Seperti kecenderungannya yang begitu besar untuk tertawa
sepenuh hati itu, Kiai Ali Krapyak memiliki pandangan serba
optimistis tentang kehidupan dan tentang tempatnya sendiri dalam
kehidupan itu.
Begitu optimistis ia memandang peranannya dalam kehidupan,
sehingga ia sering bagaikan bertindak semau-maunya. Menasihati
menteri, menyindir orang lain dan membuat lelucon bahkan hingga
tentang soalsoal keagamaan yang terdalam sekalipun (seperti
kepercayaan kepada para wali).
Ia sendiri yang menetapkan hak berbuat demikian, dan ia
tidak bertanya kepada orang lain tentang tepat atau tidaknya
tindakan seperti itu. Pokoknya ia yakin tentang penting atau
benarnya suatu hal, langsung dilakukannya.

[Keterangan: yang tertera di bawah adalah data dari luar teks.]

import Summits.CriticalPhenomena.CardyFormulaZ2.Theses.CardyMagicRigidity
import HarnessLib

/-!
# Strategist split of crux `NestingRigidity` (stmt-CriticalPhenomena-4835): BLIND RIGIDITY ∘ ROUTING TRANSFER

Route `CardyMagicRigidity` (sub-problem `CriticalPhenomena/CardyFormulaZ2`), crux
`NestingRigidity ≡ MagicFormulaZ2 → MagicFormulaT → LoopLimitZ2EqT` (by `Iff.rfl`).

WHY.  The certified route gap G4 "routing blindness" (`…TameRigidityWitness` p132831 `not_tame_rigidity`,
`…TameRigidityLaws` p133027 `exists_tame_laws_windEq_le_cnLawEDist`): the pair (trace, winding function, type) of a
loop does NOT determine the unbased loop — at an interleaved pair of pinch points `p…q…p…q` the two non-crossing
re-routings have the same trace and the same 1-cycle — while DKKMO's `d_CN` (the metric of `LoopLimitZ2EqT`) sees the
routing.  Both hypotheses of the crux (the two magic formulas) and every milestone of the three registered lines
(nesting transforms, tower / pattern counts, typed joint nesting laws, first-generation kernels) are functions of
the BLIND data `{(trace u, {W(u,·) ≠ 0}, type u)}_u`.  Hence every proof of the crux factors through

* `BlindRigidity`   — `MagicFormulaZ2 → MagicFormulaT → LoopLimitZ2Blind` : the magic formulas force BLIND loop
  universality `ℤ² ~ 𝕋` (DKKMO's coupling distance with `d(γ, γ')` replaced by the routing-blind closeness
  "Hausdorff distance of the traces `≤ ε` and the winding interiors agree off the `ε`-neighbourhood of the traces");
  this child keeps the crux's original open content (transform identities ⇒ interior LAWS) and is the honest target
  of the landed blind machinery (…TreeRigidityTameAssemblyInteriors p132016 etc.);
* `RoutingTransfer` — `LoopLimitZ2Blind → LoopLimitZ2EqT` : blind universality upgrades to `d_CN` universality.
  NEW LEVER (strategist, 2026-08-17): FAIR-COIN ROUTING.  On BOTH lattices the hook-up at a pinch is decided by
  Bernoulli(1/2) bits whose flip is measure-preserving at `p = 1/2` and fixes the 4-arm event (bond-ℤ²: the primal
  edge through the medial contact vertex; site-𝕋: the contact hexagon); with the 4-arm coupling property
  (Garban–Pete–Schramm arXiv:1008.1378 Prop. 11, valid on ℤ² by RSW, ibid. §1) and the pinch-centred exact symmetries
  (ℤ²: quarter turn about a medial vertex + duality; 𝕋: diagonal reflection + colour flip) the conditional law of the
  hook-up bits given the coarse arc system is asymptotically i.i.d. FAIR on both lattices, so the conditional law of
  the loops given the blind data is ONE lattice-independent kernel and blind closeness of laws transfers to `d_CN`
  closeness.  Continuum shadow: Miller–Sheffield–Werner arXiv:1609.04799 Thms 1.1–1.2 (for κ ∈ (4,8) the range does not
  determine the path; resampling the hook-up at intertwined double points preserves the law).

This module carries, sorry-free: the blind closeness relation and its basic API (§1), the statements of the two
children exactly as filed on the route (§2), the GLUE `nestingRigidity_of_subs : BlindRigidity → RoutingTransfer →
NestingRigidity` (§3, the `--glue-by` theorem of the split), and the soundness direction `LoopLimitZ2EqT →
LoopLimitZ2Blind` (§4: `d_CN`-closeness implies blind closeness — `udist`-stability of winding numbers — so
`BlindRigidity` is implied by the crux and `RoutingTransfer` carries exactly the routing content).
-/

noncomputable section

open MeasureTheory Filter Set Topology
open scoped ENNReal
open Literature.Probability.RandomPlanarGeometry

namespace Summit.CriticalPhenomena.CardyFormulaZ2.Cruxes.NestingRigidity.FairCoinRouting

open Summit.CriticalPhenomena.CardyFormulaZ2.Theses.CardyMagicRigidity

Walaupun bergaul dekat dengan banyak pejabat pemerintahan
dari tingkat teras di pusat dan daerah, seringkali ia mengambil
sikap melawan dan menyanggah. Kasus RW Perkawinan dalam tahun
1973-74. Kasus tanda gambar Kiblat menjelang Pemilu 1977. Kasus
aliran kepercayaan dalam SUMPR yang lalu. Kasus liburan puasa.

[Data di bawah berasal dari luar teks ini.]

import Summits.QuantumFields.BalabanUV.Beta.D1BFx.PackedColumnBlockIndexedMass
import Summits.QuantumFields.BalabanUV.Beta.BlockFaceCount

/-!
# `BalabanUV.Beta.D1BFx.PackedFaceSumMass` — road «BF-x» junction (J1), the face family's block table: **THE MASS OF A `gaugeWt`-WEIGHTED COMBINATION OF
# TABLES (leaf-03's `faceSum`) FROM A UNIFORM PER-SLOT LETTER ON ITS SLOTS — `≤ e^{2σR}·(d+1)·2N^d·ρ`, i.e. «FACE-PACK»'s `hFm ≤ n³·m̄F` AT `d = 3` WITH
# `m̄F := 8·e^{2σR}·ρ`** (UNCONDITIONAL; [folklore]: «FACE-PACK» §4 + «FACE-COUNT»)

HONEST DEPENDENCY (cell records, verbatim): «continuum YM on T⁴ ⇐ BetaPertH ∧ nine spine estimates (0/9 proved); BetaPertH ⇐ (D1) ∧ (D4) ∧
CAP+tail; G-an2-4 gates asym, D1 and NE2/3/4.»  HONEST FRAMING (cell contract, verbatim): «discharging `BetaPertH` makes Bałaban's UV stability
UNCONDITIONAL — a real constructive-QFT result; it is NOT the continuum limit and NOT the Clay problem.»  THIS MODULE DISCHARGES NOTHING of the
wall: [folklore] bookkeeping BY NAME over this lineage's `PackedColumnBlockIndexedMass.mass_blk_finset_sum_smul_recentre_le` (any index type) and
`BlockFaceCount.sum_univ_sum_abs_gaugeWt_le`.  The per-slot letter `ρ` is a DISPLAYED hypothesis on an ARBITRARY family; nothing of Bałaban's (or an1's ∕
an3's) tables asserted.  No definition, no `def … : Prop`, nothing cited, 0 sorry.  NO (1.22) row; 0 root-level binders of row D1 discharged; (J1) = ONE OPEN
ROW; [W] OPEN; (K) NOT closed; NOT D1, NOT `BetaPertH`, NOT continuum, NOT Clay.

ABSOLUTE RULE (cell charter, verbatim): «No internally-minted statement may enter as a cited fact. Every hypothesis is either kernel-proved in
this package or a verbatim quotation of a PUBLISHED theorem with page reference. The manuscript(s) under audit are NOT citable for their own
disputed steps — they are the thing under adjudication; programme-internal (2001/route/tribunal) claims are never citable.»

WHY: the third input of the face family's (R-c2) [M] row (my R-1, journal) is the face-sum block table's mass `hFm ≤ n³·m̄F`; leaf-03's
`SymCorrectorFace.faceSum n T y′ = Σ_{κ′} Σ_{u ∈ bondNbhd n y′ κ′} gaugeWt n y′ κ′ u • T κ′ u` (`faceSum_apply`, `rfl`) is a `gaugeWt`-weighted combination, so
with a UNIFORM per-slot `u`-centred letter `ρ j k` on its slots and all slots within `R` of the centre (`l1_le_of_mem_bondNbhd`: `R = (d+1)·n` from a block
site) its `c`-centred block mass is `≤ e^{2σR}·Σ |gaugeWt|·ρ ≤ e^{2σR}·(d+1)·2N^d·ρ` — ONE POWER OF `N` BELOW the slot count of the neighbourhood; at `d = 3`
this is `N³·(8·e^{2σR}·ρ j k)`, the `hFm` binder of `mass_blk_vertexOfK_G₀_le_of_blockIndexed_split`.  What remains displayed after this file: the per-slot
letter `ρ` of the raw tables ON THE FACE-CROSSING SLOTS (the table author's ∕ Engine C's number) — not the interior per-slot sup that (M-b) retired.

CONTENT ([folklore], `d = 3`): **`mass_blk_gaugeWt_combination_le`** (any finsets `Φ κ′` of slots, any family `T`, generic `σ, R, ρ`);
**`hFm_of_faceSlotLetter`** (the `≤ N³·(8·e^{2σR}·ρ j k)` form).
Unit `b2b-balaban-gan24-formalise-leaf-05` (gen 58), G-an2-4 swarm leaf prover 05, road «BF-x» supplier; INTENT-3 (journal).
-/

noncomputable section

open Finset
open scoped BigOperators
open Literature.MathematicalPhysics.QuantumFieldTheory
open Literature.MathematicalPhysics.QuantumFieldTheory.Balaban1983to89
open Literature.MathematicalPhysics.QuantumFieldTheory.Balaban1983to89.Beta
open B12Sec2to5 (l1 l1_nonneg)
open ExpKernelCalculus (Site MKer)
open OneStepResolventKernel (Fib)
open Summit.QuantumFields.BalabanUV.Beta.D1BFx.PackedKernelSplit (blk)
open Summit.QuantumFields.BalabanUV.Beta.KernelWardRelative (gaugeWt)
open Summit.QuantumFields.BalabanUV.Beta.BlockFaceCount (sum_univ_sum_abs_gaugeWt_le)
open Summit.QuantumFields.BalabanUV.Beta.D1BFx.PackedColumnBlockIndexedMass (mass_blk_finset_sum_smul_recentre_le)

namespace Summit.QuantumFields.BalabanUV.Beta.D1BFx.PackedFaceSumMass

/-- [folklore] **THE BLOCK MASSES OF A `gaugeWt`-WEIGHTED COMBINATION OF TABLES FROM A UNIFORM PER-SLOT LETTER** (`d = 3`): for `N ≥ 1`, a coarse block `y`, finsets of slots
`Φ κ′` all within `|u − c|₁ ≤ R` of one centre `c`, `0 ≤ σ`, and a family `T` whose blocks have summable `u`-centred `σ`-masses `≤ ρ j k` on those slots (`0 ≤ ρ j k`):
every block of `Σ_{κ′} Σ_{u ∈ Φ κ′} gaugeWt N y κ′ u • T κ′ u` has summable `c`-centred `σ`-mass `≤ e^{2σR}·((3+1)·(2·N³))·ρ j k` («FACE-PACK» §4 on the sigma-indexed
combination + «FACE-COUNT»). -/
theorem mass_blk_gaugeWt_combination_le {N : ℕ} (hN : 1 ≤ N) (y c : Fin (3 + 1) → ℤ) (Φ : Fin (3 + 1) → Finset (Fin (3 + 1) → ℤ))
    {T : Fin (3 + 1) → (Fin (3 + 1) → ℤ) → MKer 4 (Fib 3)} {σ R : ℝ} (hσ : 0 ≤ σ) {ρ : Bool → Bool → ℝ}
    (hTs : ∀ κ', ∀ u ∈ Φ κ', ∀ j k, Summable fun p : Site 4 × Site 4 =>
      ∑ g, ∑ f, |blk (T κ' u) j k p.1 p.2 g f| * Real.exp (σ * (l1 (p.1 - u) + l1 (p.2 - u))))
    (hTm : ∀ κ', ∀ u ∈ Φ κ', ∀ j k, ∑' p : Site 4 × Site 4,
      ∑ g, ∑ f, |blk (T κ' u) j k p.1 p.2 g f| * Real.exp (σ * (l1 (p.1 - u) + l1 (p.2 - u))) ≤ ρ j k)
    (hR : ∀ κ', ∀ u ∈ Φ κ', l1 (u - c) ≤ R) (j k : Bool) (hρ : 0 ≤ ρ j k) :
    (Summable fun p : Site 4 × Site 4 => ∑ g, ∑ f,
        |blk (∑ κ' : Fin (3 + 1), ∑ u ∈ Φ κ', gaugeWt N y κ' u • T κ' u) j k p.1 p.2 g f| * Real.exp (σ * (l1 (p.1 - c) + l1 (p.2 - c)))) ∧
      ∑' p : Site 4 × Site 4, ∑ g, ∑ f,
          |blk (∑ κ' : Fin (3 + 1), ∑ u ∈ Φ κ', gaugeWt N y κ' u • T κ' u) j k p.1 p.2 g f| * Real.exp (σ * (l1 (p.1 - c) + l1 (p.2 - c)))
        ≤ Real.exp (2 * σ * R) * ((((3 : ℝ) + 1) * (2 * (N : ℝ) ^ 3)) * ρ j k) := by
  -- one sigma-indexed finset
  have e : (∑ κ' : Fin (3 + 1), ∑ u ∈ Φ κ', gaugeWt N y κ' u • T κ' u)
      = ∑ s ∈ (Finset.univ : Finset (Fin (3 + 1))).sigma Φ, gaugeWt N y s.1 s.2 • T s.1 s.2 := by
    rw [Finset.sum_sigma]
  rw [e]
  obtain ⟨hs, hb⟩ := mass_blk_finset_sum_smul_recentre_le ((Finset.univ : Finset (Fin (3 + 1))).sigma Φ)
    (a := fun s => gaugeWt N y s.1 s.2) (T := fun s => T s.1 s.2) (q := fun s => s.2) (ρ := fun _ j k => ρ j k) hσ c
    (fun s hs' => hTs s.1 s.2 (Finset.mem_sigma.1 hs').2) (fun s hs' => hTm s.1 s.2 (Finset.mem_sigma.1 hs').2)
    (fun s hs' => hR s.1 s.2 (Finset.mem_sigma.1 hs').2) j k
  refine ⟨hs, hb.trans ?_⟩
  -- the count: `Σ_s |gaugeWt| ≤ (d+1)·2N^d`
  have hcount : ∑ s ∈ (Finset.univ : Finset (Fin (3 + 1))).sigma Φ, |gaugeWt N y s.1 s.2| * ρ j k ≤ (((3 : ℝ) + 1) * (2 * (N : ℝ) ^ 3)) * ρ j k := by
    rw [← Finset.sum_mul]
    refine mul_le_mul_of_nonneg_right ?_ hρ
    rw [Finset.sum_sigma]
    have h := sum_univ_sum_abs_gaugeWt_le (d := 3) hN y Φ
    push_cast at h ⊢
    linarith
  exact mul_le_mul_of_nonneg_left hcount (Real.exp_pos _).le

/-- [folklore] **«FACE-PACK»'s `hFm` FROM A UNIFORM FACE-SLOT LETTER**: in the binder shape `≤ N³·m̄F j k` of `PackedColumnBlockIndexedMass.mass_blk_vertexOfK_G₀_le_of_blockIndexed_split`,
with `m̄F j k := 8·e^{2σR}·ρ j k`. -/
theorem hFm_of_faceSlotLetter {N : ℕ} (hN : 1 ≤ N) (y c : Fin (3 + 1) → ℤ) (Φ : Fin (3 + 1) → Finset (Fin (3 + 1) → ℤ))
    {T : Fin (3 + 1) → (Fin (3 + 1) → ℤ) → MKer 4 (Fib 3)} {σ R : ℝ} (hσ : 0 ≤ σ) {ρ : Bool → Bool → ℝ}
    (hTs : ∀ κ', ∀ u ∈ Φ κ', ∀ j k, Summable fun p : Site 4 × Site 4 =>
      ∑ g, ∑ f, |blk (T κ' u) j k p.1 p.2 g f| * Real.exp (σ * (l1 (p.1 - u) + l1 (p.2 - u))))
    (hTm : ∀ κ', ∀ u ∈ Φ κ', ∀ j k, ∑' p : Site 4 × Site 4,
      ∑ g, ∑ f, |blk (T κ' u) j k p.1 p.2 g f| * Real.exp (σ * (l1 (p.1 - u) + l1 (p.2 - u))) ≤ ρ j k)
    (hR : ∀ κ', ∀ u ∈ Φ κ', l1 (u - c) ≤ R) (j k : Bool) (hρ : 0 ≤ ρ j k) :
    (Summable fun p : Site 4 × Site 4 => ∑ g, ∑ f,
        |blk (∑ κ' : Fin (3 + 1), ∑ u ∈ Φ κ', gaugeWt N y κ' u • T κ' u) j k p.1 p.2 g f| * Real.exp (σ * (l1 (p.1 - c) + l1 (p.2 - c)))) ∧
      ∑' p : Site 4 × Site 4, ∑ g, ∑ f,
          |blk (∑ κ' : Fin (3 + 1), ∑ u ∈ Φ κ', gaugeWt N y κ' u • T κ' u) j k p.1 p.2 g f| * Real.exp (σ * (l1 (p.1 - c) + l1 (p.2 - c)))
        ≤ (N : ℝ) ^ 3 * (8 * Real.exp (2 * σ * R) * ρ j k) := by
  obtain ⟨hs, hb⟩ := mass_blk_gaugeWt_combination_le hN y c Φ (T := T) hσ hTs hTm hR j k hρ
  exact ⟨hs, hb.trans (le_of_eq (by ring))⟩

end Summit.QuantumFields.BalabanUV.Beta.D1BFx.PackedFaceSumMass

end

Mengapakah kiai yang begitu luwes dan bersikap akomodatif
dalam pergaulan dapat mengambil sikap 'keras' dalam kasus-kasus
di atas? Bukankah itu berarti adanya inkonsistensi antara pola
umum hidupnya yang serba akomodatif dan kekerasan kepala dalam
beberapa hal?
Jawabannya terletak pada kemampuan Kiai Ali untuk melakukan
pilihan antara hal-hal esensial agama dari hal-hal yang
dianggapnya bukan persoalan utama. Kemampuan untuk melakukan
penyesuaian dengan tuntutan zaman tanpa kehilangan identitas
semula yang bersumber pada niiai-nilai keagamaan yang paling
dalam.
Ini terbukti dari keseluruhan pola kehidupan kiai yang unik
ini. Sebagai kiai yang mendalam pengetahuan agamanya, sebenarnya
ia cukup mengikuti sistem pendidikan tradisional yang sudah
berjalan begitu lama, untuk memperoleh tempat terhormat dalam
barisan ulama 'tangguh'. Itu tidak dilakukannya.

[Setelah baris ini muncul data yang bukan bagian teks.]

/-- **(P1)** good values of all parts paste to a good value. -/
theorem cgGood_paste (I : CGInst V) (ps : Finset (CGInst V)) (f : CGInst V → Enc) (hs : cgStep G I = .andNode ps)
    (hf : ∀ J ∈ ps, CGGood G J (f J)) : CGGood G I (cgPaste G I f) := by
  obtain ⟨-, rfl⟩ := cgStep_eq_andNode_iff.1 hs
  -- choose the realising enumerations of the parts
  have hch : ∀ J : {J // J ∈ cgParts G I}, ∃ l : List V, l.Nodup ∧ l.toFinset = J.1.1.1 ∧ f J.1 = encOf G I.1.2 l := by
    rintro ⟨J, hJ⟩
    obtain ⟨l, hl, hlJ, hE⟩ := hf J hJ
    exact ⟨l, hl, hlJ, (mem_cgParts_iff.1 hJ).1 ▸ hE⟩
  choose lf hlf using hch
  refine exists_assembleAND_sort_eq_encOf ((cgParts G I).attach.toList.map lf) (fun l hl => ?_) ?_ _ ?_
  · obtain ⟨J, -, rfl⟩ := List.mem_map.1 hl
    exact (hlf J).1
  · -- the parts' vertex sets are the components, each once
    rw [← Multiset.coe_eq_coe, List.map_map, coe_toList]
    have h1 := coe_toList_attach_map' (cgParts G I) fun J => J.1.1
    have h2 : ((cgParts G I).attach.toList.map (List.toFinset ∘ lf) : Multiset (Finset V)) =
        ((cgParts G I).attach.toList.map fun J => J.1.1.1 : Multiset (Finset V)) :=
      Multiset.coe_eq_coe.2 (List.Perm.of_eq (List.map_congr_left fun J _ => (hlf J).2.1))
    rw [h2, h1]
    unfold cgParts
    rw [map_val, Multiset.map_map]
    exact Multiset.attach_map_val _
  · -- the given values are the copies, up to the order of `toList`
    rw [← Multiset.coe_eq_coe, List.map_map, ← Multiset.map_coe, coe_toList]
    have h2 : ((cgParts G I).attach.toList.map (encOf G I.1.2 ∘ lf) : Multiset Enc) =
        ((cgParts G I).attach.toList.map fun J => f J.1 : Multiset Enc) :=
      Multiset.coe_eq_coe.2 (List.Perm.of_eq (List.map_congr_left fun J _ => (hlf J).2.2.symm))
    rw [h2, coe_toList_attach_map']
/-- **the pair splitting of `sChiD` is continuous** (`continuous_pairSplitting_chiSplittingLine`).
[cite: GelbartRogawski1991, §3.1 Prop. 3.1.1 p. 455 L1–3] -/
theorem hscChiD (a : (↥(maximalRealSubfield F))ˣ) :
    Continuous (pairSplitting ↥(maximalRealSubfield F) F (IsCMField.complexConj F) 3 1 e (Matrix.diagonal dV)
      (JW ↥(maximalRealSubfield F) F a) (sChiD F e dV hdV hdV0 χ hχu hχs a)) :=
  continuous_pairSplitting_chiSplittingLine F e dV hdV hdV0 χ hχu hχs (TW ↥(maximalRealSubfield F) a)
    (isUnit_det_TW ↥(maximalRealSubfield F) a) (JW ↥(maximalRealSubfield F) F a) (JW_eq ↥(maximalRealSubfield F) F a)

/-- `sChiD` itself is continuous (`continuous_chiSplittingLine`). [cite: GelbartRogawski1991, §3.1 Prop. 3.1.1 p. 455 L1–3] -/
theorem continuous_sChiD (a : (↥(maximalRealSubfield F))ˣ) : Continuous (sChiD F e dV hdV hdV0 χ hχu hχs a) :=
  continuous_chiSplittingLine F e dV hdV hdV0 χ hχu hχs (TW ↥(maximalRealSubfield F) a)
    (isUnit_det_TW ↥(maximalRealSubfield F) a) (JW ↥(maximalRealSubfield F) F a) (JW_eq ↥(maximalRealSubfield F) F a)

/-- **`sChiD` is choice-free**: it is the transport of `undoubleHom sD` for EVERY `χ`-normalised doubled Weil representation `sD` of the line
datum — (α-2) `chiSplittingLine_eq_splittingCongr_undoubleHom` ([GR91] §3.1 p. 455 L1–3 ∕ [HKS96] §1 (1.14)–(1.15): uniqueness).
[cite: GelbartRogawski1991, §3.1 Prop. 3.1.1 p. 455 L1–3 and §3.2 Remark p. 457] [cite: HarrisKudlaSweet1996, §1 (1.14)–(1.15)] -/
theorem sChiD_eq_splittingCongr_undoubleHom (a : (↥(maximalRealSubfield F))ˣ)
    {sD : HA F e dV hdV (lineW F (TW ↥(maximalRealSubfield F) a)) (complexConj_lineW F (TW ↥(maximalRealSubfield F) a)) →*
      MpD F e dV hdV (lineW F (TW ↥(maximalRealSubfield F) a)) (complexConj_lineW F (TW ↥(maximalRealSubfield F) a))}
    (h : IsDoubledWeilRep F e dV hdV hdV0 (lineW F (TW ↥(maximalRealSubfield F) a))
      (complexConj_lineW F (TW ↥(maximalRealSubfield F) a))
      (lineW_ne_zero F (TW ↥(maximalRealSubfield F) a) (isUnit_det_TW ↥(maximalRealSubfield F) a)) χ sD) :
    sChiD F e dV hdV hdV0 χ hχu hχs a =
      splittingCongr (Fp F) F (IsCMField.complexConj F) 3 1 e (Matrix.diagonal dV)
        (realDiagonal_lineW F (TW ↥(maximalRealSubfield F) a))
        (diagonal_lineW F (TW ↥(maximalRealSubfield F) a) (JW_eq ↥(maximalRealSubfield F) F a))
        (undoubleHom F e dV hdV hdV0 (lineW F (TW ↥(maximalRealSubfield F) a)) (complexConj_lineW F (TW ↥(maximalRealSubfield F) a))
          (lineW_ne_zero F (TW ↥(maximalRealSubfield F) a) (isUnit_det_TW ↥(maximalRealSubfield F) a)) sD h.proj_eq) :=
  chiSplittingLine_eq_splittingCongr_undoubleHom F e dV hdV hdV0 χ hχu hχs (TW ↥(maximalRealSubfield F) a)
    (isUnit_det_TW ↥(maximalRealSubfield F) a) (JW ↥(maximalRealSubfield F) F a) (JW_eq ↥(maximalRealSubfield F) F a) h

/-- **the `χ`-attached LOCAL SPLITTINGS at the line `⟨a⟩`**: the `χ`-normalised per-place package of the doubled group `U(diag dV ⊗ (a) ⊕ −)`
(`cmFinLocalFamily` at `χ`, Haar data of record `borelPlaceMeasure`), undoubled place by place (`undoubledSplittings`), read on the Gram data
`T_W = TW a`, `J_W = JW a` (`congrW`).  Liu's `ι_{μ_v}` at every finite place, as a tree term, for every `χ`.
[cite: GelbartRogawski1991, §3.1 Prop. 3.1.1 p. 455 L1–3] [cite: Liu2021, App. D §D.1 Step 2 (l. 5219)] -/
def chiLocalSplittingsD (a : (↥(maximalRealSubfield F))ˣ) :
    FinLocalSplittings ↥(maximalRealSubfield F) F (IsCMField.complexConj F) n (complexConj_imagUnit F) (imagUnit_ne_zero F)
      (imagUnit_mul_self F)
      (gram ↥(maximalRealSubfield F) e (realDiagonal F dV hdV) (TW ↥(maximalRealSubfield F) a))
      (isSymm_gram ↥(maximalRealSubfield F) e (realDiagonal_isSymm F dV hdV) (isSymm_TW ↥(maximalRealSubfield F) a))
      (J := Matrix.reindex e e (Matrix.diagonal dV ⊗ₖ JW ↥(maximalRealSubfield F) F a))
      (reindex_kronecker_eq_gram_map ↥(maximalRealSubfield F) F e (realDiagonal_map F dV hdV).symm
        (JW_eq ↥(maximalRealSubfield F) F a)) :=
  congrW F e dV hdV (lineW F (TW ↥(maximalRealSubfield F) a)) (complexConj_lineW F (TW ↥(maximalRealSubfield F) a))
    (realDiagonal_lineW F (TW ↥(maximalRealSubfield F) a))
    (diagonal_lineW F (TW ↥(maximalRealSubfield F) a) (JW_eq ↥(maximalRealSubfield F) F a))
    (undoubledSplittings F e dV hdV hdV0 (lineW F (TW ↥(maximalRealSubfield F) a)) (complexConj_lineW F (TW ↥(maximalRealSubfield F) a))
      (lineW_ne_zero F (TW ↥(maximalRealSubfield F) a) (isUnit_det_TW ↥(maximalRealSubfield F) a)) χ (borelPlaceMeasure F)
      (cmFinLocalFamily F e dV hdV hdV0 (lineW F (TW ↥(maximalRealSubfield F) a)) (complexConj_lineW F (TW ↥(maximalRealSubfield F) a))
        (lineW_ne_zero F (TW ↥(maximalRealSubfield F) a) (isUnit_det_TW ↥(maximalRealSubfield F) a)) χ hχs (borelPlaceMeasure F)))
    (isSymm_TW ↥(maximalRealSubfield F) a) (JW_eq ↥(maximalRealSubfield F) F a)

Sebaliknya, ia membuka sekolah agama yang 'aneh': di samping
kitab-kitab kuno agama, para santrinya dirangsang untuk membaca
literatur baru dari Timur Tengah. Di samping mempelajari
gramatika Arab kuno, para santri itu dirangsang untuk
mempelajari literatur bahasa kontemporer. Di samping mendalami
hukum agama dari buku-buku fiqh kuno, mereka didorong untuk
mendalami juga literatur studi perbandingan dengan hukum-hukum
lain yang dianut di Barat dan Timur.
"Mengapa kiai menyuruh mereka membaca buku-bukunya Abduh,
apakah tidak khawatir para sanki akan 'lepas dari NU?'
Kiai Ali menjawab dengan tertawanya yang khas: "Kalau
membaca buku macam-macam, nanti akan menjadi NU yang matang."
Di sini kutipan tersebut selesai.